Test-retest reliable and site-robust Hidden Markov Model framework for discovering whole-brain beta activity
Test-retest reliable and site-robust Hidden Markov Model framework for discovering whole-brain beta activity
Korkealaakso, S.; Ahrends, C.; Liljeström, M.; Vidaurre, D.; Renvall, H.; Pauls, K. A. M.
AbstractSensorimotor beta activity (13-30 Hz) is a key neuronal signature in the human sensorimotor system, and its features can be effectively measured using functional brain imaging methods such as magnetoencephalography (MEG). In addition to its importance in healthy brain processing, beta activity has been shown to be altered in several neurological diseases, underscoring its potential as a biomarker. To serve as biomarkers, features must be reliably defined, stable across measurements and, ideally, amenable to automated analysis, yet current approaches to beta characterization require subjective decisions and manual work. We here describe a hidden Markov model (HMM) based approach to automatically segment beta events from source level MEG beta band activity into discrete high- and low-beta states. We demonstrate the differences between the proposed HMM based approach and a commonly used amplitude-envelope based approach to analyse high- and low-beta modulation. We show that the methods complement each other both when applied to resting data and task related passive movement data. Furthermore, we assess the test-retest reliability of the proposed pipeline within individuals using intraclass correlation coefficients (ICC), and test if HMM constructed at one measurement site can be applied to data acquired at another site, thereby evaluating its multisite transferability.
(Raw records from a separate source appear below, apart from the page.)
/-
Copyright (c) 2026 the pub-hodgecm-mathlib formalisation cell (harness21).  Prover seat hodgecm-mathlib-A-p19 (g27), 2026-09-02.  Road «S3-tree»∕«S3-ram» (LEAD F0P3a-plan (g12)
T11-41∕T11-52; owner p06 (g15)), row (e2) «P-2-ram», organ «(D2-β)-ram, part T AT THE PLACE: THE TRANSLATION THEOREMS FOR BOTH TORUS TYPES AT A TAME-RAMIFIED QUADRATIC PLACE» —
★ `UnramifiedQuadraticNormTransferTypeA` ∕ ★ `…TypeB` with every base hypothesis discharged by ★ `RamifiedPlaceNormDictionary` (part D) and ★ `UnramifiedQuadraticDictionaryNorms` (part N).
-/
import Literature.NumberTheory.NumberFields.UnramifiedQuadraticNormTransferTypeA   -- ★ part T type A (this seat); brings parts T₀, N, L
import Literature.NumberTheory.NumberFields.UnramifiedQuadraticNormTransferTypeB   -- ★ p847290 part T type B (this seat)
import Literature.NumberTheory.LocalFields.RamifiedPlaceNormDictionary             -- ★ part D (this seat): the base dictionary at a ramified place; brings ★ p846833, ★ anti-fixed uniformiser
import HarnessLib

/-!
# The translation theorems `y ∈ N_{σ_K}(K^×) ⟺ y·ι′y ∈ ι₁N(L_w^×)` for both CM torus types at a TAME-RAMIFIED place, base hypotheses discharged
# (Serre, *Local Fields* V §3 Cor. 2, XIV §4; Neukirch V (1.2))

Topic `NumberTheory/NumberFields`; namespace `Literature.NumberTheory.NumberFields`.  THEOREMS ONLY (no definition, no instance, no notation, no named fact, no `sorry`); kernel lane
`--supports stmt-HodgeConjecture-24833`.  Cell `pub/hodgecm-mathlib` (D-0151), crux H413; road «S3-tree», seeding wave «S3-ram», row (e2) «P-2-ram»; organ **«(D2-β)-ram, part T at the
place»** (this seat).  Frame: `F ∕ F₀` a quadratic extension of number fields with non-trivial automorphism `c` (the CM extension `L ∕ L⁺` and complex conjugation), `w₀ ∣ v₀` a place of
`F` fixed by `c`, RAMIFIED (`e(w₀|v₀) ≠ 1`) and TAME (`|2|_{w₀} = 1`), `σ := σ_{w₀} = galAdicCompletionMap c hw₀` on `F_{w₀}` (= `L_w`); `E ∕ F` a further extension with a place `w ∣ w₀`
(the eigen-field `M = L·K₂` and `W ∣ w`), `K := E_w`, `ι₁ := toPlace w₀.1 w`; `d ∈ F_{w₀}` a `σ`-FIXED UNIT WITH NON-SQUARE RESIDUE (`hdres`), `θ ∈ K` with `θ² = ι₁ d` and the
unramified coordinates (`hval`, `hcoord` — ★ `UnramifiedQuadraticDictionary` (L1′)), and the two involutions `s̃` (over `σ`, `s̃θ = θ`) and `ι′` (over `id`, `ι′θ = −θ`) of ★ (L2′), taken
as BINDERS with their properties (the consumer ★-to-be (D5)-ram ∕ (α₂) holds them in this shape).

* **`exists_norm_iff_exists_rational_norm_typeA_of_ramified`** (torus type A, `σ_K = s̃`): for `y ∈ K^×` with `s̃y = y`,
  `(∃ b, b·s̃b·y = 1) ↔ ∃ a, ι′a = a ∧ a·s̃a·(y·ι′y) = 1`.
* **`exists_norm_comp_iff_exists_rational_norm_typeB_of_ramified`** (torus type B, `σ_K = s̃ ∘ ι′`): the same with `s̃ι′` for `s̃`.
These are the `htrans` binder of ★ `SymmetricEigenframe.exists_norm_symmCriterion_iff_exists_rational_norm` (★ p847219) at a ramified CM place, for both types: the base hypotheses
of ★ `…TypeA` ∕ ★ `…TypeB` (`hsres hsd hdv hdres hsqF hU1F hϖ0 hsϖ hvalF` ∕ `hss hsd hd0 hnormF hprinc hdnn hfixval hantisq hηn hnK`) are supplied by ★ `RamifiedPlaceNormDictionary`
(with `η := d`), ★ `valued_galAdicCompletionMap_sub_lt_one_of_ramified`, ★ `exists_uniformizer_galAdicCompletionMap_eq_neg_of_ramified`, ★ `UnramifiedQuadraticDictionaryNorms`
(`hηn`, `hnK` for type B), and — for `hantisq` — the value group `|K^×| = |ϖ|^ℤ` read off the coordinates.  HONEST LABEL: HC_CM is proved only modulo the 2 remaining named inputs
(hLiu418 24832, h413 24833) until rung 0 closes; local algebra, count-neutral.

## References
* [SerreLocalFields1979] J.-P. Serre, *Local Fields*, GTM 67 (1979): Ch. V §2 Prop. 3, §3 Prop. 5 and Cor. 2; Ch. XIV §4.
* [Neukirch1999] J. Neukirch, *Algebraic Number Theory*, Grundlehren 322 (1999): Ch. V (1.2); Ch. II (4.3).
-/

set_option autoImplicit false

noncomputable section

open NumberField IsDedekindDomain Polynomial
open scoped ValuativeRel
open Literature.NumberTheory.Automorphic Literature.NumberTheory.Automorphic.UnitaryGroup Literature.NumberTheory.LocalFields
open Literature.NumberTheory.LocalFields.RamifiedPlaceNormDictionary
open Literature.NumberTheory.Automorphic.Liu2021.LemD1IndexedNonVacuityRamifiedConverse (valued_galAdicCompletionMap_sub_lt_one_of_ramified)

namespace Literature.NumberTheory.NumberFields

variable {F₀ F : Type} (E : Type) [Field F₀] [NumberField F₀] [Field F] [NumberField F] [Field E] [NumberField E]
  [Algebra F₀ F] [Algebra.IsQuadraticExtension F₀ F] [Algebra F E]
  (c : F ≃ₐ[F₀] F) (hc : c ≠ 1) (v₀ : HeightOneSpectrum (𝓞 F₀)) (w₀ : PlacesOver F v₀) (hw₀ : c • w₀.1 = w₀.1) (w : PlacesOver E w₀.1)

include hc in
/-- **THE TRANSLATION THEOREM AT A TAME-RAMIFIED PLACE, TORUS TYPE A** (`σ_K = s̃`): ★ `exists_norm_iff_exists_rational_norm_typeA` with its base hypotheses discharged at
`(F_{w₀}, σ_{w₀}, d, ϖ)` by ★ `RamifiedPlaceNormDictionary` and ★ `exists_uniformizer_galAdicCompletionMap_eq_neg_of_ramified`.
[cite: SerreLocalFields1979, Ch. V §3 Cor. 2; Ch. XIV §4] [cite: Neukirch1999, Ch. V (1.2)] -/
theorem exists_norm_iff_exists_rational_norm_typeA_of_ramified (he : v₀.asIdeal.ramificationIdx' w₀.1.asIdeal ≠ 1)
    (h2 : Valued.v (2 : w₀.1.adicCompletion F) = 1)
    {d : w₀.1.adicCompletion F} (hσd : galAdicCompletionMap (L := F) c hw₀ d = d) (hd1 : Valued.v d = 1)
    (hdres : ∀ r : w₀.1.adicCompletion F, Valued.v r ≤ 1 → ¬ Valued.v (d - r ^ 2) < 1)
    {θ : w.1.adicCompletion E} (hθ : θ ^ 2 = toPlace w₀.1 w d)
    (hval : ∀ p q : w₀.1.adicCompletion F, Valued.v (toPlace w₀.1 w p + toPlace w₀.1 w q * θ) = max (Valued.v p) (Valued.v q))
    (hcoord : ∀ z : w.1.adicCompletion E, ∃ pq : w₀.1.adicCompletion F × w₀.1.adicCompletion F, z = toPlace w₀.1 w pq.1 + toPlace w₀.1 w pq.2 * θ)
    (s' ι' : w.1.adicCompletion E →+* w.1.adicCompletion E)
    (hs' : ∀ x, s' (toPlace w₀.1 w x) = toPlace w₀.1 w (galAdicCompletionMap (L := F) c hw₀ x)) (hs'θ : s' θ = θ)
    (hs's' : ∀ z, s' (s' z) = z) (hs'v : ∀ z, Valued.v (s' z) = Valued.v z)
    (hι' : ∀ x, ι' (toPlace w₀.1 w x) = toPlace w₀.1 w x) (hι'θ : ι' θ = -θ) (hι'v : ∀ z, Valued.v (ι' z) = Valued.v z)
    (hfix : ∀ z : w.1.adicCompletion E, ι' z = z → ∃ x, toPlace w₀.1 w x = z)
    (y : w.1.adicCompletion E) (hy : y ≠ 0) (hσy : s' y = y) :
    (∃ b : w.1.adicCompletion E, b * s' b * y = 1) ↔
      ∃ a : w.1.adicCompletion E, ι' a = a ∧ a * s' a * (y * ι' y) = 1 := by
  -- the residue of `d` is a non-square
  have hdns : ¬ IsSquare (IsLocalRing.residue 𝒪[w₀.1.adicCompletion F] ⟨d, (v_le_one_iff_mem_integer d).1 hd1.le⟩) := fun h => by
    obtain ⟨r, hr, hdr⟩ := (isSquare_residue_iff_exists_valued_sub_sq_lt_one F v₀ w₀ hd1).1 h
    exact hdres r hr hdr
  -- the anti-fixed uniformiser
  obtain ⟨ϖ, hϖ, hσϖ⟩ := exists_uniformizer_galAdicCompletionMap_eq_neg_of_ramified F c hc w₀ hw₀ he h2
  have hϖ0 : (ϖ : w₀.1.adicCompletion F) ≠ 0 := ϖ.ne_zero
  exact exists_norm_iff_exists_rational_norm_typeA E w₀.1 w h2 (galAdicCompletionMap (L := F) c hw₀)
    (fun x hx => valued_galAdicCompletionMap_sub_lt_one_of_ramified F c v₀ hc w₀ hw₀ he x hx) hσd hd1 hdres
    (exists_valued_sub_sq_lt_one_or_of_ramified F c hc v₀ w₀ hw₀ he h2 hd1 hσd hdns)
    (fun g hg1 hσg => exists_mul_galAdicCompletionMap_eq_iff_exists_valued_sub_sq_lt_one_of_ramified F c hc v₀ w₀ hw₀ he h2 hg1 hσg)
    hϖ0 hσϖ (fun p hp0 hσp => exists_valued_eq_zpow_two_mul_of_galAdicCompletionMap_eq_of_ramified F c hc v₀ w₀ hw₀ he h2 hϖ hσϖ hp0 hσp)
    hθ hval hcoord s' ι' hs' hs'θ hs's' hs'v hι' hι'θ hι'v hfix y hy hσy

include hc in
/-- **THE TRANSLATION THEOREM AT A TAME-RAMIFIED PLACE, TORUS TYPE B** (`σ_K = s̃ ∘ ι′`): ★ `exists_norm_comp_iff_exists_rational_norm_typeB` with its base hypotheses discharged at
`(F_{w₀}, σ_{w₀}, d, ϖ)` by ★ `RamifiedPlaceNormDictionary` (`hnormF hprinc hdnn hfixval`), the value group of the unramified `K` (`hantisq`) and ★ `UnramifiedQuadraticDictionaryNorms`
(`hηn`, `hnK`). [cite: SerreLocalFields1979, Ch. V §2 Prop. 3, §3 Cor. 2; Ch. XIV §4] [cite: Neukirch1999, Ch. V (1.2)] -/
theorem exists_norm_comp_iff_exists_rational_norm_typeB_of_ramified (he : v₀.asIdeal.ramificationIdx' w₀.1.asIdeal ≠ 1)
    (h2 : Valued.v (2 : w₀.1.adicCompletion F) = 1)
    {d : w₀.1.adicCompletion F} (hσd : galAdicCompletionMap (L := F) c hw₀ d = d) (hd1 : Valued.v d = 1)
    (hdres : ∀ r : w₀.1.adicCompletion F, Valued.v r ≤ 1 → ¬ Valued.v (d - r ^ 2) < 1)
    {θ : w.1.adicCompletion E} (hθ : θ ^ 2 = toPlace w₀.1 w d)
    (hval : ∀ p q : w₀.1.adicCompletion F, Valued.v (toPlace w₀.1 w p + toPlace w₀.1 w q * θ) = max (Valued.v p) (Valued.v q))
    (hcoord : ∀ z : w.1.adicCompletion E, ∃ pq : w₀.1.adicCompletion F × w₀.1.adicCompletion F, z = toPlace w₀.1 w pq.1 + toPlace w₀.1 w pq.2 * θ)
    (s' ι' : w.1.adicCompletion E →+* w.1.adicCompletion E)
    (hs' : ∀ x, s' (toPlace w₀.1 w x) = toPlace w₀.1 w (galAdicCompletionMap (L := F) c hw₀ x)) (hs'θ : s' θ = θ)
    (hs's' : ∀ z, s' (s' z) = z) (hs'v : ∀ z, Valued.v (s' z) = Valued.v z)
    (hι' : ∀ x, ι' (toPlace w₀.1 w x) = toPlace w₀.1 w x) (hι'θ : ι' θ = -θ) (hι'ι' : ∀ z, ι' (ι' z) = z) (hι'v : ∀ z, Valued.v (ι' z) = Valued.v z)
    (hcomm : ∀ z, s' (ι' z) = ι' (s' z))
    (hfix : ∀ z : w.1.adicCompletion E, ι' z = z → ∃ x, toPlace w₀.1 w x = z)
    (y : w.1.adicCompletion E) (hy : y ≠ 0) (hσy : (s'.comp ι') y = y) :
    (∃ b : w.1.adicCompletion E, b * (s'.comp ι') b * y = 1) ↔
      ∃ a : w.1.adicCompletion E, ι' a = a ∧ a * (s'.comp ι') a * (y * ι' y) = 1 := by
  have hιv : ∀ x, Valued.v (toPlace w₀.1 w x) = Valued.v x := fun x => by
    have h := hval x 0
    rwa [map_zero, zero_mul, add_zero, map_zero, max_eq_left zero_le] at h
  have hθv : Valued.v θ = 1 := by
    have h := hval 0 1
    rwa [map_zero, map_one, zero_add, one_mul, map_zero, map_one, max_eq_right zero_le] at h
  have h2K : Valued.v (2 : w.1.adicCompletion E) = 1 := by rw [← map_ofNat (toPlace w₀.1 w) 2, hιv]; exact h2
  have hσσ : ∀ x, galAdicCompletionMap (L := F) c hw₀ (galAdicCompletionMap (L := F) c hw₀ x) = x := fun x =>
    galAdicCompletionMap_galAdicCompletionMap_of_smul_eq c w₀ hc hw₀ x
  have hd0 : d ≠ 0 := fun h => by rw [h, map_zero] at hd1; exact zero_ne_one hd1
  -- the residue of `d` is a non-square; the anti-fixed uniformiser
  have hdns : ¬ IsSquare (IsLocalRing.residue 𝒪[w₀.1.adicCompletion F] ⟨d, (v_le_one_iff_mem_integer d).1 hd1.le⟩) := fun h => by
    obtain ⟨r, hr, hdr⟩ := (isSquare_residue_iff_exists_valued_sub_sq_lt_one F v₀ w₀ hd1).1 h
    exact hdres r hr hdr
  obtain ⟨ϖ, hϖ, hσϖ⟩ := exists_uniformizer_galAdicCompletionMap_eq_neg_of_ramified F c hc w₀ hw₀ he h2
  have hϖ0 : (ϖ : w₀.1.adicCompletion F) ≠ 0 := ϖ.ne_zero
  -- uniqueness of the coordinates (from `hval`)
  have huniq : ∀ z : w.1.adicCompletion E, ∃! pq : w₀.1.adicCompletion F × w₀.1.adicCompletion F, z = toPlace w₀.1 w pq.1 + toPlace w₀.1 w pq.2 * θ := by
    intro z
    obtain ⟨pq, hpq⟩ := hcoord z
    refine ⟨pq, hpq, fun pq' hpq' => ?_⟩
    have h0 : toPlace w₀.1 w (pq'.1 - pq.1) + toPlace w₀.1 w (pq'.2 - pq.2) * θ = 0 := by
      rw [map_sub, map_sub]; linear_combination hpq'.symm.trans hpq
    have hm := hval (pq'.1 - pq.1) (pq'.2 - pq.2)
    rw [h0, map_zero] at hm
    have hp : Valued.v (pq'.1 - pq.1) = 0 := le_antisymm (hm.symm ▸ le_max_left _ _) zero_le
    have hq : Valued.v (pq'.2 - pq.2) = 0 := le_antisymm (hm.symm ▸ le_max_right _ _) zero_le
    exact Prod.ext (sub_eq_zero.1 ((Valuation.zero_iff _).1 hp)) (sub_eq_zero.1 ((Valuation.zero_iff _).1 hq))
  -- integrality of `s̃`, `ι′` from the isometries
  have hs'O : ∀ z : 𝒪[w.1.adicCompletion E], s' z ∈ 𝒪[w.1.adicCompletion E] := fun z =>
    (v_le_one_iff_mem_integer _).1 (by rw [hs'v]; exact (v_le_one_iff_mem_integer (z : w.1.adicCompletion E)).2 z.2)
  have hι'O : ∀ z : 𝒪[w.1.adicCompletion E], ι' z ∈ 𝒪[w.1.adicCompletion E] := fun z =>
    (v_le_one_iff_mem_integer _).1 (by rw [hι'v]; exact (v_le_one_iff_mem_integer (z : w.1.adicCompletion E)).2 z.2)
  -- `hantisq`: `|K^×| = |ϖ|^ℤ` (coordinates) versus the odd order of an anti-fixed `q`
  have hgen : ∀ x : w₀.1.adicCompletion F, x ≠ 0 → ∃ n : ℤ, Valued.v x = Valued.v (ϖ : w₀.1.adicCompletion F) ^ n := fun x hx => by
    have hvx0 : Valued.v x ≠ 0 := (Valuation.ne_zero_iff _).2 hx
    refine ⟨-WithZero.log (Valued.v x), ?_⟩
    rw [hϖ, ← WithZero.exp_zsmul, smul_eq_mul]
    conv_lhs => rw [← WithZero.exp_log hvx0]
    congr 1; ring
  have hantisq : ∀ q : w₀.1.adicCompletion F, q ≠ 0 → galAdicCompletionMap (L := F) c hw₀ q = -q →
      ∀ z : w.1.adicCompletion E, Valued.v z ^ 2 ≠ Valued.v (toPlace w₀.1 w q) := by
    intro q hq0 hσq z h
    obtain ⟨k, hk⟩ := exists_valued_eq_zpow_two_mul_add_one_of_galAdicCompletionMap_eq_neg_of_ramified F c hc v₀ w₀ hw₀ he h2 hϖ hq0 hσq
    rw [hιv, hk] at h
    obtain ⟨⟨p', q'⟩, rfl⟩ := hcoord z
    rw [hval] at h
    -- `max |p'| |q'|` is `0` or `|ϖ|^n`
    have hx : ∃ x : w₀.1.adicCompletion F, max (Valued.v p') (Valued.v q') = Valued.v x := by
      rcases max_choice (Valued.v p') (Valued.v q') with hm | hm
      · exact ⟨p', hm⟩
      · exact ⟨q', hm⟩
    obtain ⟨x, hxe⟩ := hx
    rw [hxe] at h
    by_cases hx0 : x = 0
    · rw [hx0, map_zero, zero_pow two_ne_zero] at h
      exact (zpow_ne_zero _ ((Valuation.ne_zero_iff _).2 hϖ0)) h.symm
    · obtain ⟨n, hn⟩ := hgen x hx0
      rw [hn, ← zpow_natCast, ← zpow_mul, hϖ, ← WithZero.exp_zsmul, ← WithZero.exp_zsmul, smul_eq_mul, smul_eq_mul] at h
      have h' := WithZero.exp_injective h
      omega
  exact exists_norm_comp_iff_exists_rational_norm_typeB E w₀.1 w (galAdicCompletionMap (L := F) c hw₀) hσσ hσd hd0
    (exists_mul_galAdicCompletionMap_mul_eq_one_or_eq_of_ramified F c hc v₀ w₀ hw₀ he h2 hd1 hσd hdns hϖ hσϖ)
    (fun x hσx hx => exists_mul_galAdicCompletionMap_eq_of_valued_sub_one_lt_one_of_ramified F c hc v₀ w₀ hw₀ he h2 hσx hx)
    (fun ⟨z, hz⟩ => by
      obtain ⟨r, hr, hdr⟩ := (exists_mul_galAdicCompletionMap_eq_iff_exists_valued_sub_sq_lt_one_of_ramified F c hc v₀ w₀ hw₀ he h2 hd1 hσd).1 ⟨z, hz⟩
      exact hdres r hr hdr)
    (fun p q hp0 hq0 hσp hσq => valued_ne_of_galAdicCompletionMap_eq_of_eq_neg_of_ramified F c hc v₀ w₀ hw₀ he h2 hϖ hσϖ hp0 hq0 hσp hσq)
    hantisq hθ hval huniq s' ι' hs' hs'θ hι' hι'θ hs'v hι'v hfix
    (exists_mul_map_comp_eq_toPlace E w₀.1 w h2K hθv (by rw [hιv]; exact hd1) (galAdicCompletionMap (L := F) c hw₀) hσd s' ι' hs' hs'θ hs's' hs'O
      hι' hι'θ hι'ι' hι'O hcomm)
    (fun u hu hσu => exists_mul_map_comp_eq_of_fixed_unit_typeB E w₀.1 w h2K hθv s' ι' hs'θ hs's' hs'O hι'θ hι'ι' hι'O hcomm
      ⟨u, (v_le_one_iff_mem_integer u).1 hu.le⟩ hu hσu)
    y hy hσy

end Literature.NumberTheory.NumberFields

end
We show that the proposed approach produces stable results within subjects and across sites for many of the features. The ICC values were excellent for high-beta state (86-100% of brain areas), while low-beta state test-retest reliability was more modest. Most of the features showed statistically significant differences between sites only in a few brain areas, indicating very good multisite stability. The proposed approach can serve as an automated, reproducible analysis pipeline for, e.g., clinical applications, and appears suitable for multi-site datasets.